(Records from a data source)

********************

/-- the degenerate instance `Ω₀ = Ω`: restriction after extension is the identity on the same carrier, so every typed
`δG` pairing vanishes. [cite: Balaban1983RegularityDecay, (1.11) p.573 «δG_k(Ω,Ω₀,A) = G_k(Ω,A) − G_k(Ω₀,A)», dictionary] -/
theorem dpair_eq_zero_of_eq (i : RegionPairInst d ℓ amin aplus m2plus) (F : OrthFlow ι) (hEq : i.Ω₀c = i.Ωc)
    (m : Fin 4) (μ ν : Fin (d + 1)) (f f' : ↥(fineDom ((ℓ + 1) ^ i.k) i.Ωc) × ι → ℝ) :
    f ⬝ᵥ (i.opX F m μ ν f' - i.resR (i.opX₀ F m μ ν (i.extR f'))) = 0 := by
  obtain ⟨k, hk, Ω₀c, Ωc, hsub, a, m2, ha1, ha2, hm1, hm2, Ac, e⟩ := i
  dsimp only at hEq f f' ⊢
  cases hEq
  have hext : RegionPairInst.extR (⟨k, hk, Ω₀c, Ω₀c, hsub, a, m2, ha1, ha2, hm1, hm2, Ac, e⟩ :
      RegionPairInst d ℓ amin aplus m2plus) f' = f' := by
    funext p
    unfold RegionPairInst.extR
    dsimp only
    rw [dif_pos (show B4RegionCubeCarrier.inReg ((ℓ + 1) ^ k) Ω₀c p.1 from
      (mem_fineDom (Nat.one_le_pow k (ℓ + 1) (Nat.succ_pos ℓ))).1 p.1.2)]
  have hres : ∀ g : ↥(fineDom ((ℓ + 1) ^ k) Ω₀c) × ι → ℝ,
      RegionPairInst.resR (⟨k, hk, Ω₀c, Ω₀c, hsub, a, m2, ha1, ha2, hm1, hm2, Ac, e⟩ :
        RegionPairInst d ℓ amin aplus m2plus) g = g := fun g => rfl
  have hX : ∀ g : ↥(fineDom ((ℓ + 1) ^ k) Ω₀c) × ι → ℝ,
      RegionPairInst.opX₀ (⟨k, hk, Ω₀c, Ω₀c, hsub, a, m2, ha1, ha2, hm1, hm2, Ac, e⟩ :
        RegionPairInst d ℓ amin aplus m2plus) F m μ ν g
        = RegionPairInst.opX (⟨k, hk, Ω₀c, Ω₀c, hsub, a, m2, ha1, ha2, hm1, hm2, Ac, e⟩ :
          RegionPairInst d ℓ amin aplus m2plus) F m μ ν g := fun g => rfl
  rw [hext, hres, hX, sub_self, dotProduct_zero]

omit [Fintype ι] [DecidableEq ι] in
/-- `e^{1/8} ≤ 3`. [folklore] -/
private theorem exp_eighth_le_three : Real.exp (1 / 8 : ℝ) ≤ 3 := by
  have h1 : Real.exp (1 / 8 : ℝ) ≤ Real.exp 1 := Real.exp_le_exp.2 (by norm_num)
  have h2 := Real.exp_one_lt_d9
  linarith [h2]

omit [Fintype ι] [DecidableEq ι] in
/-- monotonicity of a joint-exponent bound in its three distances. [cite: Balaban1983RegularityDecay, Cor. 2.3 p.581 (δG clause), constants] -/
theorem weak3 {p c δ D D' B B₁ B' B₁' nf ng : ℝ} (hp : p ≤ c * Real.exp (-(δ * (D + B + B'))) * nf * ng)
    (hc0 : 0 ≤ c) (hδ0 : 0 ≤ δ) (hD : D' ≤ D) (hB : B₁ ≤ B) (hB' : B₁' ≤ B') (hf0 : 0 ≤ nf) (hg0 : 0 ≤ ng) :
    p ≤ c * Real.exp (-(δ * (D' + B₁ + B₁'))) * nf * ng := by
  refine hp.trans (mul_le_mul_of_nonneg_right (mul_le_mul_of_nonneg_right ?_ hf0) hg0)
  refine mul_le_mul_of_nonneg_left (Real.exp_le_exp.2 ?_) hc0
  have : δ * (D' + B₁ + B₁') ≤ δ * (D + B + B') := mul_le_mul_of_nonneg_left (by linarith) hδ0
  linarith

end Main

/-! ### the bounds at one instance, with the instance's constants -/

section Instance

variable {ℓ : ℕ} {amin aplus m2plus : ℝ} (i : RegionPairInst d ℓ amin aplus m2plus) (F : OrthFlow ι)
  {ℓ₁ : ℝ} (hℓ₁ : 0 ≤ ℓ₁)
  (hLip : ∀ t (v : ι → ℝ), ((F.U t - 1) *ᵥ v) ⬝ᵥ ((F.U t - 1) *ᵥ v) ≤ (ℓ₁ * t) ^ 2 * (v ⬝ᵥ v))
  (he : 0 < i.e) (ha : 0 < B1.aSeq i.a ((ℓ : ℝ) + 1) i.k) {creg β : ℝ} (hcreg : 0 ≤ creg)
  (h17 : ∀ x ∈ fineDom ((ℓ + 1) ^ i.k) i.Ω₀c, ∀ μ ν : Fin (d + 1),
    |i.Ac (x + e1 μ) ν - i.Ac x ν| ≤ creg * i.e ^ (β - 1) / ((ℓ + 1) ^ i.k : ℕ))
  (hsmall : ℓ₁ ^ 2 * ((d + 1) * creg * i.e ^ β) ^ 2 * (d + 1) * (1 + B1.aSeq i.a ((ℓ : ℝ) + 1) i.k * (d + 1))
    ≤ min 2 (B1.aSeq i.a ((ℓ : ℝ) + 1) i.k) / 4)

/-- the four cases of `m`. [folklore] -/
private theorem fin4_cases (m : Fin 4) : m = 0 ∨ m = 1 ∨ m = 2 ∨ m = 3 := by
  fin_cases m <;> simp

include hℓ₁ hLip he ha hcreg h17 hsmall in
/-- **THE `G` PAIRINGS AT ONE INSTANCE** with the instance's constants: `|⟨f, X_m f′⟩| ≤ c0R(a_k)e^{−δ₀(d,a_k)dist(supp f,supp f′)}
‖f‖₂‖f′‖₂` (b04's `cor23_main_region` on `Ω`, the family's distance below b04's). [cite: Balaban1983RegularityDecay, Cor. 2.3 (2.30) p.580] -/
theorem pair_bound_inst (m : Fin 4) (μ ν : Fin (d + 1)) (f f' : ↥(fineDom ((ℓ + 1) ^ i.k) i.Ωc) × ι → ℝ) :
    |f ⬝ᵥ i.opX F m μ ν f'| ≤ c0R (B1.aSeq i.a ((ℓ : ℝ) + 1) i.k)
      * Real.exp (-(delta0R d (B1.aSeq i.a ((ℓ : ℝ) + 1) i.k) * i.ssdist f f')) * bl2n f * bl2n f' := by
  have h17Ω : ∀ x ∈ fineDom ((ℓ + 1) ^ i.k) i.Ωc, ∀ μ ν : Fin (d + 1),
      |i.Ac (x + e1 μ) ν - i.Ac x ν| ≤ creg * i.e ^ (β - 1) / ((ℓ + 1) ^ i.k : ℕ) :=
    fun x hx => h17 x (hfine i hx)
  obtain ⟨m0, m1, m2', m3⟩ :=
    cor23_main_region F hℓ₁ hLip he (one_le_n i) ha i.hm1 i.Ωc hcreg h17Ω hsmall f f' μ ν
  have hcR0 : 0 ≤ c0R (B1.aSeq i.a ((ℓ : ℝ) + 1) i.k) := (c0R_pos ha).le
  have hδR0 : 0 ≤ delta0R d (B1.aSeq i.a ((ℓ : ℝ) + 1) i.k) := (delta0R_pos d ha).le
  have hfin : ∀ {p : ℝ}, p ≤ c0R (B1.aSeq i.a ((ℓ : ℝ) + 1) i.k)
      * Real.exp (-(delta0R d (B1.aSeq i.a ((ℓ : ℝ) + 1) i.k)
        * bsuppDist ((ℓ + 1) ^ i.k) (fineDom ((ℓ + 1) ^ i.k) i.Ωc) f f')) * bl2n f * bl2n f' →
      p ≤ c0R (B1.aSeq i.a ((ℓ : ℝ) + 1) i.k)
        * Real.exp (-(delta0R d (B1.aSeq i.a ((ℓ : ℝ) + 1) i.k) * i.ssdist f f')) * bl2n f * bl2n f' :=
    fun hp => weak4 hp hcR0 le_rfl hδR0 le_rfl (ssdist_nonneg i f f') (ssdist_le_bsuppDist i f f')
      (bl2n_nonneg f) (bl2n_nonneg f')
  rcases fin4_cases m with rfl | rfl | rfl | rfl
  · rw [opX_zero]; exact hfin m0
  · rw [opX_one]; exact hfin m1
  · rw [opX_two]; exact hfin m2'
  · rw [opX_three]; exact hfin m3

omit [DecidableEq ι] in
include ha in
/-- **A CORRECTION AT ONE INSTANCE, IN THE JOINT-EXPONENT SHAPE**: a bound `p ≤ c0R e^{−δ(Σ/2 − 1)}‖Eu‖₂‖Ev‖₂` with
`‖u‖₂ ≤ ‖f‖₂`, `‖v‖₂ ≤ ‖f′‖₂` gives `p ≤ 3c0R e^{−(δ/2)Σ}‖f‖₂‖f′‖₂` (`δ ≤ 1/8`). [cite: Balaban1983RegularityDecay, Cor. 2.3 p.581 (δG clause), constants] -/
theorem corr_shape {p : ℝ} {f f' u v : ↥(fineDom ((ℓ + 1) ^ i.k) i.Ωc) × ι → ℝ}
    (hp : p ≤ c0R (B1.aSeq i.a ((ℓ : ℝ) + 1) i.k)
      * Real.exp (-(delta0R d (B1.aSeq i.a ((ℓ : ℝ) + 1) i.k) * ((i.ssdist f f' + i.bdistS f + i.bdistS f') / 2 - 1)))
      * bl2n (extV (fineDom ((ℓ + 1) ^ i.k) i.Ω₀c) u) * bl2n (extV (fineDom ((ℓ + 1) ^ i.k) i.Ω₀c) v))
    (hu : bl2n u ≤ bl2n f) (hv : bl2n v ≤ bl2n f') :
    p ≤ 3 * c0R (B1.aSeq i.a ((ℓ : ℝ) + 1) i.k)
      * Real.exp (-(delta0R d (B1.aSeq i.a ((ℓ : ℝ) + 1) i.k) / 2 * (i.ssdist f f' + i.bdistS f + i.bdistS f')))
      * bl2n f * bl2n f' := by
  have hcR0 : 0 ≤ c0R (B1.aSeq i.a ((ℓ : ℝ) + 1) i.k) := (c0R_pos ha).le
  have hexpδ : Real.exp (delta0R d (B1.aSeq i.a ((ℓ : ℝ) + 1) i.k)) ≤ 3 :=
    (Real.exp_le_exp.2 (delta0R_le d ha)).trans exp_eighth_le_three
  rw [bl2n_extV (hfine i), bl2n_extV (hfine i)] at hp
  have hexp : Real.exp (-(delta0R d (B1.aSeq i.a ((ℓ : ℝ) + 1) i.k)
        * ((i.ssdist f f' + i.bdistS f + i.bdistS f') / 2 - 1)))
      = Real.exp (delta0R d (B1.aSeq i.a ((ℓ : ℝ) + 1) i.k))
        * Real.exp (-(delta0R d (B1.aSeq i.a ((ℓ : ℝ) + 1) i.k) / 2
          * (i.ssdist f f' + i.bdistS f + i.bdistS f'))) := by
    rw [← Real.exp_add]; congr 1; ring
  rw [hexp] at hp
  set Y := Real.exp (-(delta0R d (B1.aSeq i.a ((ℓ : ℝ) + 1) i.k) / 2
    * (i.ssdist f f' + i.bdistS f + i.bdistS f'))) with hY
  have hY0 : 0 ≤ Y := (Real.exp_pos _).le
  calc p ≤ c0R (B1.aSeq i.a ((ℓ : ℝ) + 1) i.k) * (Real.exp (delta0R d (B1.aSeq i.a ((ℓ : ℝ) + 1) i.k)) * Y)
        * bl2n u * bl2n v := hp
    _ ≤ c0R (B1.aSeq i.a ((ℓ : ℝ) + 1) i.k) * (3 * Y) * bl2n f * bl2n f' :=
        mul_le_mul (mul_le_mul (mul_le_mul_of_nonneg_left (mul_le_mul_of_nonneg_right hexpδ hY0) hcR0) hu
          (bl2n_nonneg u) (mul_nonneg hcR0 (by positivity))) hv (bl2n_nonneg v)
          (mul_nonneg (mul_nonneg hcR0 (by positivity)) (bl2n_nonneg f))
    _ = _ := by ring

********************

• **Task instructions**:
Look above for the line containing "exact hfin m0" and the line containing "CORRECTION AT ONE". Transcribe both, with the lines between them, exactly.

• **Solution to this exercise**:
  · rw [opX_zero]; exact hfin m0
  · rw [opX_one]; exact hfin m1
  · rw [opX_two]; exact hfin m2'
  · rw [opX_three]; exact hfin m3

omit [DecidableEq ι] in
include ha in
/-- **A CORRECTION AT ONE INSTANCE, IN THE JOINT-EXPONENT SHAPE**: a bound `p ≤ c0R e^{−δ(Σ/2 − 1)}‖Eu‖₂‖Ev‖₂` with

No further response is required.